▸ WHAT IS EXPECTED
Stop after the line that contains "satisfies the dart"; until then, restate each line of the entries word for word from the very first.
--------------------------------------------------
/-! ### The dart game -/

/-- Alice's endpoint of the edge `(δ, s)`: the tail of the dart for `s = 0`, its head for `s = 1`.
[cite: AroraBarakCC2009, Claim 22.36 (proof: the constraints ψ_{i,j}(y_i, u_j), j ∈ [q])] -/
def dartEnd (e : (Fin n × Fin d) × Fin 2) : Fin n := if e.2 = 0 then e.1.1 else G.nbr e.1.1 e.1.2

omit G in
/-- The projection of the edge `(δ, s)`: Bob's label, decoding to `(a, b)`, is sent to `a` (`s = 0`) or
`b` (`s = 1`) if `(a, b)` satisfies the dart constraint, and is rejected otherwise ("`ψ_{i,j}(y_i, u_j)`
is true iff `y_i` encodes an assignment … satisfying `φ_i` and `u_j` … agrees with the assignment `y_i`").
[cite: AroraBarakCC2009, Claim 22.36 (proof) and Exercise 22.9] -/
def dartProj (e : (Fin n × Fin d) × Fin 2) (b : β) : Option (Fin W) :=
  if C e.1.1 e.1.2 (dec e.1 b).1 (dec e.1 b).2 = true then some (if e.2 = 0 then (dec e.1 b).1 else (dec e.1 b).2) else none

/-- **The projection game of a regular constraint graph** (`d ≥ 1`): Bob = darts with labels `β`
decoded by `dec` into `[W]²`, Alice = vertices with labels `[W]`, two unit-weight edges per dart.
[cite: AroraBarakCC2009, Claim 22.36 and Exercise 22.9] -/
def dartGame (hd : 0 < d) : ProjGame ((Fin n × Fin d) × Fin 2) (Fin n × Fin d) (Fin n) β (Fin W) where
  src e := e.1
  dst := G.dartEnd
  proj := dartProj C W dec
  wt _ := 1
  wt_pos _ := one_pos
  src_surj δ := ⟨(δ, 0), rfl⟩
  dst_surj u := ⟨((u, ⟨0, hd⟩), 0), by simp [dartEnd]⟩

variable (hd : 0 < d)

/-- `src` of the dart game (definitional). [folklore] -/
@[simp] theorem dartGame_src (e : (Fin n × Fin d) × Fin 2) : (G.dartGame C W dec hd).src e = e.1 := rfl

/-- `dst` of the dart game (definitional). [folklore] -/
@[simp] theorem dartGame_dst (e : (Fin n × Fin d) × Fin 2) : (G.dartGame C W dec hd).dst e = G.dartEnd e := rfl

/-- `proj` of the dart game (definitional). [folklore] -/
@[simp] theorem dartGame_proj (e : (Fin n × Fin d) × Fin 2) : (G.dartGame C W dec hd).proj e = dartProj C W dec e := rfl

/-- The dart game has unit weights (definitional). [folklore] -/
@[simp] theorem dartGame_wt (e : (Fin n × Fin d) × Fin 2) : (G.dartGame C W dec hd).wt e = 1 := rfl

omit G in
/-- Sums over the edges of the dart game: `∑_e F e = ∑_δ (F (δ, 0) + F (δ, 1))`. [folklore] -/
theorem sum_dartEdge (F : (Fin n × Fin d) × Fin 2 → ℝ) : ∑ e, F e = ∑ δ, (F (δ, 0) + F (δ, 1)) := by
  rw [Fintype.sum_prod_type]
  exact sum_congr rfl fun δ _ => Fin.sum_univ_two _
import Summits.RiemannHypothesis.RiemannHypothesis.Theorems.WeilFormatCDataO109FrontData
import Summits.RiemannHypothesis.RiemannHypothesis.Theorems.S2FormatCE0
import Literature.NumberTheory.LFunctions.YoshidaWindowGramTailMSSines
import Literature.NumberTheory.LFunctions.YoshidaWindowGramMiddleJBox
import Literature.NumberTheory.LFunctions.YoshidaWindowGramTailJFactoredScaled
import Literature.NumberTheory.LFunctions.YoshidaWindowGramTailMSFactored
import Literature.NumberTheory.LFunctions.YoshidaWindowGramTailJDiagTight
import Summits.RiemannHypothesis.RiemannHypothesis.Theorems.FormatCPsdBands
import Summits.RiemannHypothesis.RiemannHypothesis.Theorems.WeilFormatCDiagShift
import Summits.RiemannHypothesis.RiemannHypothesis.Theorems.FormatCPsdSymmBands
import HarnessLib

/-!
# Format C kernel rung `O109` (a = 109/100, column-band layout): odd sector: Schur rows 265…266 (lower triangle) of `M − U₁ − U₂` enclosed by `DS` within `rho`·2^-310 (kernel certificates)

Window `a = 109/100`; prime powers in the window: 2, 3, 2^2, 5, 7, 2^3; prime constant A = 2358/1000 (`WeilFormatC.primeCoeff_form_ge_cells_1098`); evaluator parameters S = 2^320, Kpi 160, Kser 190, kred 8, Kexp 55, J 150; full table modes < 321; light column table modes < 2051; units 2^-310 (Schur entries), 2^-154 (column digits, width 157), 2^-148 (tail-factor digits, width 151), 2^-64 (reciprocal weights), 2^-40 (tail base); order-J tail J = 4, θ = 1/2048, η = 1/10 | 4/1.
Design row: sr-gb-rung-b B g22 hp odd λ-run = PARITY CELL 17 L-SIDE: a = 109/100 with SIX prime powers 2,3,4,5,7,8 (kmax 8; WeilFormatC.primeCoeff_form_ge_cells_1098, A = 2358/1000; 0.0086 below the (log 9)/2 resonance — the last full cell of this kit), μ = 2^-113 = 9.6e-35, odd 320/640/2048, kit precision S 2^320 / c 310 / Kpi 160 / Kser 190 / Kexp 55 / J 150 (A g23 hp levers), MS tail; probes (B g22): λ_min(DS) 8.15e-35 @ 109/100, 3.75e-34 @ 217/200 (Bo 320); see HOME(B)/CELL16-LSIDE-B-g22.md. Generated by sr-gb-rung-a prover A g22 with rh-explicit-weil-2 gen7's generator extended for the odd λ-run (--sector odd --mu-log2; HOME(A)/code-g22/gen7/gramgen7.py sha16 b22c17hp00000109) from `#eval` of the tree's `Encl` functions; every datum is re-verified by the kernel in the theorem files (`decide +kernel`). Helper data of the rh-explicit Weil-positivity programme (format C, K-CELL-2), RH-free. [cite: Yoshida1992HermitianForms, §5 (5.15)-(5.16) p. 301; §7 pp. 305–312]
-/

set_option linter.dupNamespace false
set_option exponentiation.threshold 1024
set_option maxRecDepth 200000

namespace Summit.RiemannHypothesis.RiemannHypothesis.Theorems.WeilFormatCData.O109CBOdd
open Literature.NumberTheory.LFunctions Literature.NumberTheory.LFunctions.Yoshida1992 Encl Literature.Analysis.ValidatedNumerics.NumericsMP
open Summit.RiemannHypothesis.RiemannHypothesis.Theorems.WeilFormatCData.O109

/-- kernel: Schur rows `[265, 267)` (columns `j ≤ i`). -/
theorem tS265 : checkSchurBandG (2 ^ 320) 310 O109CBOdd.rho O109.C O109.tab true 320 (subBoxCB (2 ^ 320) 157 320 154 64 O109CBOdd.ρc O109CBOdd.XP O109CBOdd.Pd O109CBOdd.v O109CBOdd.V 151 8 148 148 O109CBOdd.ρφ O109CBOdd.ρψ O109CBOdd.ΦP O109CBOdd.ΨP O109CBOdd.Pφ O109CBOdd.Pψ (fun i ↦ (dMidOBox (2 ^ 320) O109.C O109.F (tget O109.tab (i + 1)) 1 1024 320 4 O109.momO i).add (dgJoBoxT (2 ^ 320) O109.C O109.F (tget O109.tab (i + 1)) 40 1577326692700 320 2048 4 1 2048 i))) O109CBOdd.DS true 265 2 = true := by
  decide +kernel

end Summit.RiemannHypothesis.RiemannHypothesis.Theorems.WeilFormatCData.O109CBOdd
variable {Ω ι : Type*} [MeasurableSpace Ω] [Fintype ι] [Nonempty ι]

omit [MeasurableSpace Ω] in
/-- the shell event of a finite maximum lies in the union of the coordinates' shell events. [textbook] -/
theorem setOf_shell_iSup_subset (v : ι → Ω → ℝ) (a b : ℝ) :
    {x | a ≤ ⨆ p, v p x ∧ ⨆ p, v p x < b} ⊆ ⋃ p, {x | a ≤ v p x ∧ v p x < b} := by
  intro x hx
  obtain ⟨p, hp⟩ := exists_eq_ciSup_of_finite (f := fun p => v p x)
  simp only [mem_iUnion, mem_setOf_eq]
  refine ⟨p, ?_, ?_⟩
  · rw [hp]; exact hx.1
  · rw [hp]; exact hx.2

/-- **THE LEFTWARD KNIT IS THE UNION BOUND** (n-dependent, `n` = tested variables per slot; contrast part 7's n-free
first-exceedance induction, which is RIGHT-relative). [textbook] -/
theorem measure_shell_iSup_le_sum (ν : Measure Ω) (v : ι → Ω → ℝ) (a b : ℝ) :
    ν {x | a ≤ ⨆ p, v p x ∧ ⨆ p, v p x < b} ≤ ∑ p, ν {x | a ≤ v p x ∧ v p x < b} :=
  (measure_mono (setOf_shell_iSup_subset v a b)).trans (measure_iUnion_fintype_le ν _)

/-- **(M1) FOR THE MAXIMUM FROM PER-VARIABLE SHELL BOUNDS, constant `n·c`** — the shape the LEFT device delivers
term-wise (each variable's shell mass `≤ c·ρ ×` total mass). [textbook] -/
theorem slotAntiConcentration_iSup_of_marginal_shells (ν : Measure Ω) (v : ι → Ω → ℝ) {θ ρ c : ℝ}
    (h : ∀ p, ν {x | θ * (1 - ρ) ≤ v p x ∧ v p x < θ} ≤ ENNReal.ofReal (c * ρ) * ν univ) :
    SlotAntiConcentration ν (fun x => ⨆ p, v p x) θ ρ (Fintype.card ι * c) := by
  unfold SlotAntiConcentration
  calc ν {x | θ * (1 - ρ) ≤ (⨆ p, v p x) ∧ (⨆ p, v p x) < θ}
      ≤ ∑ p, ν {x | θ * (1 - ρ) ≤ v p x ∧ v p x < θ} := measure_shell_iSup_le_sum ν v _ _
    _ ≤ ∑ _p : ι, ENNReal.ofReal (c * ρ) * ν univ := Finset.sum_le_sum fun p _ => h p
    _ = ENNReal.ofReal (Fintype.card ι * c * ρ) * ν univ := by
        rw [Finset.sum_const, Finset.card_univ, nsmul_eq_mul, ← mul_assoc, mul_assoc (Fintype.card ι : ℝ),
          ENNReal.ofReal_mul (Nat.cast_nonneg _), ENNReal.ofReal_natCast]

end LeftDevice

/-! ## §K (this seat) — the union bound keeping the sub-threshold event, and the knit with the PRE-SHELL COUNT -/

section PreShell

variable {Ω ι : Type*} [MeasurableSpace Ω] [Fintype ι] [Nonempty ι]

omit [MeasurableSpace Ω] in
/-- the shell event of the maximum lies in the union of the events «`v p` in its shell AND every other variable below
`b`» (the maximum is below `b`). [textbook] -/
theorem setOf_shell_iSup_subset_inter (v : ι → Ω → ℝ) (a b : ℝ) :
    {x | a ≤ ⨆ p, v p x ∧ ⨆ p, v p x < b}
      ⊆ ⋃ p, ({x | a ≤ v p x ∧ v p x < b} ∩ {x | ∀ q, q ≠ p → v q x < b}) := by
  intro x hx
  have hbdd : BddAbove (Set.range fun p => v p x) := (Set.finite_range _).bddAbove
  obtain ⟨p, hp⟩ := exists_eq_ciSup_of_finite (f := fun p => v p x)
  simp only [mem_iUnion, mem_inter_iff, mem_setOf_eq]
  refine ⟨p, ⟨?_, ?_⟩, fun q _ => (le_ciSup hbdd q).trans_lt hx.2⟩
  · rw [hp]; exact hx.1
  · rw [hp]; exact hx.2
/-!
# `Balaban1983to89.B9Eq3115KnitLetterYLaws` — T. Bałaban, *Propagators for lattice gauge theories in a background field*, Commun. Math. Phys. **99** (1985)
# 389–434 [Balaban1985BackgroundPropagators] (3.12)–(3.15) p. 393, (3.28)–(3.32) pp. 395–396, p. 391; T. Bałaban, *Averaging operations for lattice gauge
# theories*, Commun. Math. Phys. **98** (1985) 17–51 [Balaban1985Averaging] p. 24, p. 31, (11) p. 19: THE LAWS OF PRINT's AVERAGING LETTER `QknitY` ON
# NODE 00's CARRIERS — (L2) LOCALITY, (L5) GAUGE COVARIANCE KEYED AT THE BLOCK CORNER (`gSrcCornerY`, the key of record of `C⁽²⁾`), (L4) REALITY

statement-level skeleton of published theorems with citation tags; proofs where landed; nothing here is a claim about the
Yang–Mills mass gap

PDFs held: `paper:balaban1985-cmp99-background-propagators`, `paper:balaban1985-cmp98-averaging`; read through the verbatim quotations of the files cited.

CITATION HEADER (lean-in-tree rule).  Cell `pub-ymgap`, seat `pub-ymgap-dag-n06-l` (gen 35; K1⁹ `stmt-QuantumFields-27364` SUPPORTS lane), programme P-Q15 file 4 —
the def-Y-carrier forms of file 3's laws, in the shapes of node00-def-Y's `R2-REPIN-DESIGN.md` §3 ((L2) `QY_apply_congr`-type, (L5) `QY_cov`-type `Intw`,
(L4) `QY_isRealOpY`-type `IsRealOpY`).  REUSED BY NAME, nothing restated: files 1–3 (`linCovIterC`, `QknitY`, `linCovIterC_congr ∕ _rot ∕ star_linCovIterC_eq_neg`),
J-B (`B9B8KnitLetterCovariance.liftCfg_gaugeY`, `B9B8CarrierDictionary.liftFun`, `B9B8KnitBondTransfer.liftBd`), def-Y (`Node00.OpsYGauge.Intw ∕ conjY ∕ gaugeY ∕
gBondY`, `Node00.OpsYSectDReal.IsRealOpY`), this seat's g34 key of record (`B9C2LettersTorusYCov.gSrcCornerY ∕ srcCornerY`, `B9C2LettersTorusY.zOf`),
b07 (`B7Prop1Local.AgreeOn ∕ InBox ∕ loK ∕ bondHiK`, `B7AvgGaugeCovariance.uLev`, `B7Prop1Explicit.U1 ∕ gaugeAct`).

THE PRINT.  [5] p. 24 *«Ū^k_c … depends only on the bond variables U_b for b ⊂ B^k(c₋) ∪ B^k(c₊)»*, p. 31 *«the same locality properties»*; [B9] (3.32)
*«Q_j(U^u)R(u) = R(u)Q_j(U)»* (pp. 395–396, *«the equalities (3.32) hold again»*), the coarse `u` read at the coarse lattice point = the block's representative
(corner, [5] (7)∕(11)); p. 391 *«hermitian matrices»*.

WHAT IS DEFINED AND PROVED (sorry-free; no new definition; no estimate of the papers).
* §1 (L2) ★ `QknitY_apply_congr` — `(Q(U)a)(ι) = (Q(U′)a′)(ι)` whenever `U, U′` and `a, a′` agree on the fine bonds of `B^j(ι₋) ∪ B^j(ι₊)` (stated on the periodic
  readings: the box `[Lʲz_ι, Lʲz_ι + (Lʲ−1)𝟙 + Lʲe_κ]` of `ℤ^{d+1}` read on the torus through `0 + ·`), at EVERY background.
* §2 (L5) `liftBd_conjY_gBondY` (dictionary), `uLev_liftFun_zSrc` (the B7 chain's corner key `u_j(z_ι)` IS `gSrcCornerY i g ι`, the key of record of `C⁽²⁾`),
  ★★ `QknitY_cov` — `Intw (conjY (gBondY i g)) (conjY (gSrcCornerY i g)) (QknitY i U) (QknitY i (gaugeY i g U))`, i.e. `Q(U^g)(R(g)a) = R(g∘corner)(Q(U)a)`, at EVERY
  background, for gauge functions with `|g|, |g⁻¹| ≤ 1`; `QknitY_gaugeY_apply` (pointwise form); `QknitY_cov_unitary` (unitary `g`, `𝔸 = M_N(ℂ)`).
* §3 (L4) `isRealOpY_of_skew` (a `ℂ`-linear operator mapping skew fields to skew fields is real), ★★ `QknitY_isRealOpY` — `IsRealOpY (QknitY i U)` for `U` `G`-valued,
  `G ≤ U(N)` averaging-closed, in [5] Prop. 2's class with `4α₀ ≤ c₂′` and the displayed α₀-smallness `exp(3200(d+1)²(d+4)α₀) < 2` (a real scaling of the field
  brings g34's field-size hypotheses into force; reality is homogeneous under real scalars).

HONEST SCOPE.  Bookkeeping over files 1–3 and the landed dictionaries; (L2)∕(L5) hold at every background (the gate is local and gauge invariant), (L4) on the class;
(L6) onto ∕ (L7) sizes are NOT here (estimates).  Count-neutral; N06 NOT discharged; nothing continuum ∕ ℝ⁴ ∕ OS ∕ mass gap ∕ Clay — the Yang–Mills mass gap is NOT
proved here.  NEW file; nothing landed is modified.  No `sorry`, no `axiom`, no `instance`, no `notation`.  Net new unproved facts: 0.
-/

noncomputable section

open scoped BigOperators

namespace Literature.MathematicalPhysics.QuantumFieldTheory.Balaban1983to89.B9Eq3115KnitLetterYLaws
--------------------------------------------------
▸ TASK SOLUTION
/-! ### The dart game -/

/-- Alice's endpoint of the edge `(δ, s)`: the tail of the dart for `s = 0`, its head for `s = 1`.
[cite: AroraBarakCC2009, Claim 22.36 (proof: the constraints ψ_{i,j}(y_i, u_j), j ∈ [q])] -/
def dartEnd (e : (Fin n × Fin d) × Fin 2) : Fin n := if e.2 = 0 then e.1.1 else G.nbr e.1.1 e.1.2

omit G in
/-- The projection of the edge `(δ, s)`: Bob's label, decoding to `(a, b)`, is sent to `a` (`s = 0`) or
`b` (`s = 1`) if `(a, b)` satisfies the dart constraint, and is rejected otherwise ("`ψ_{i,j}(y_i, u_j)`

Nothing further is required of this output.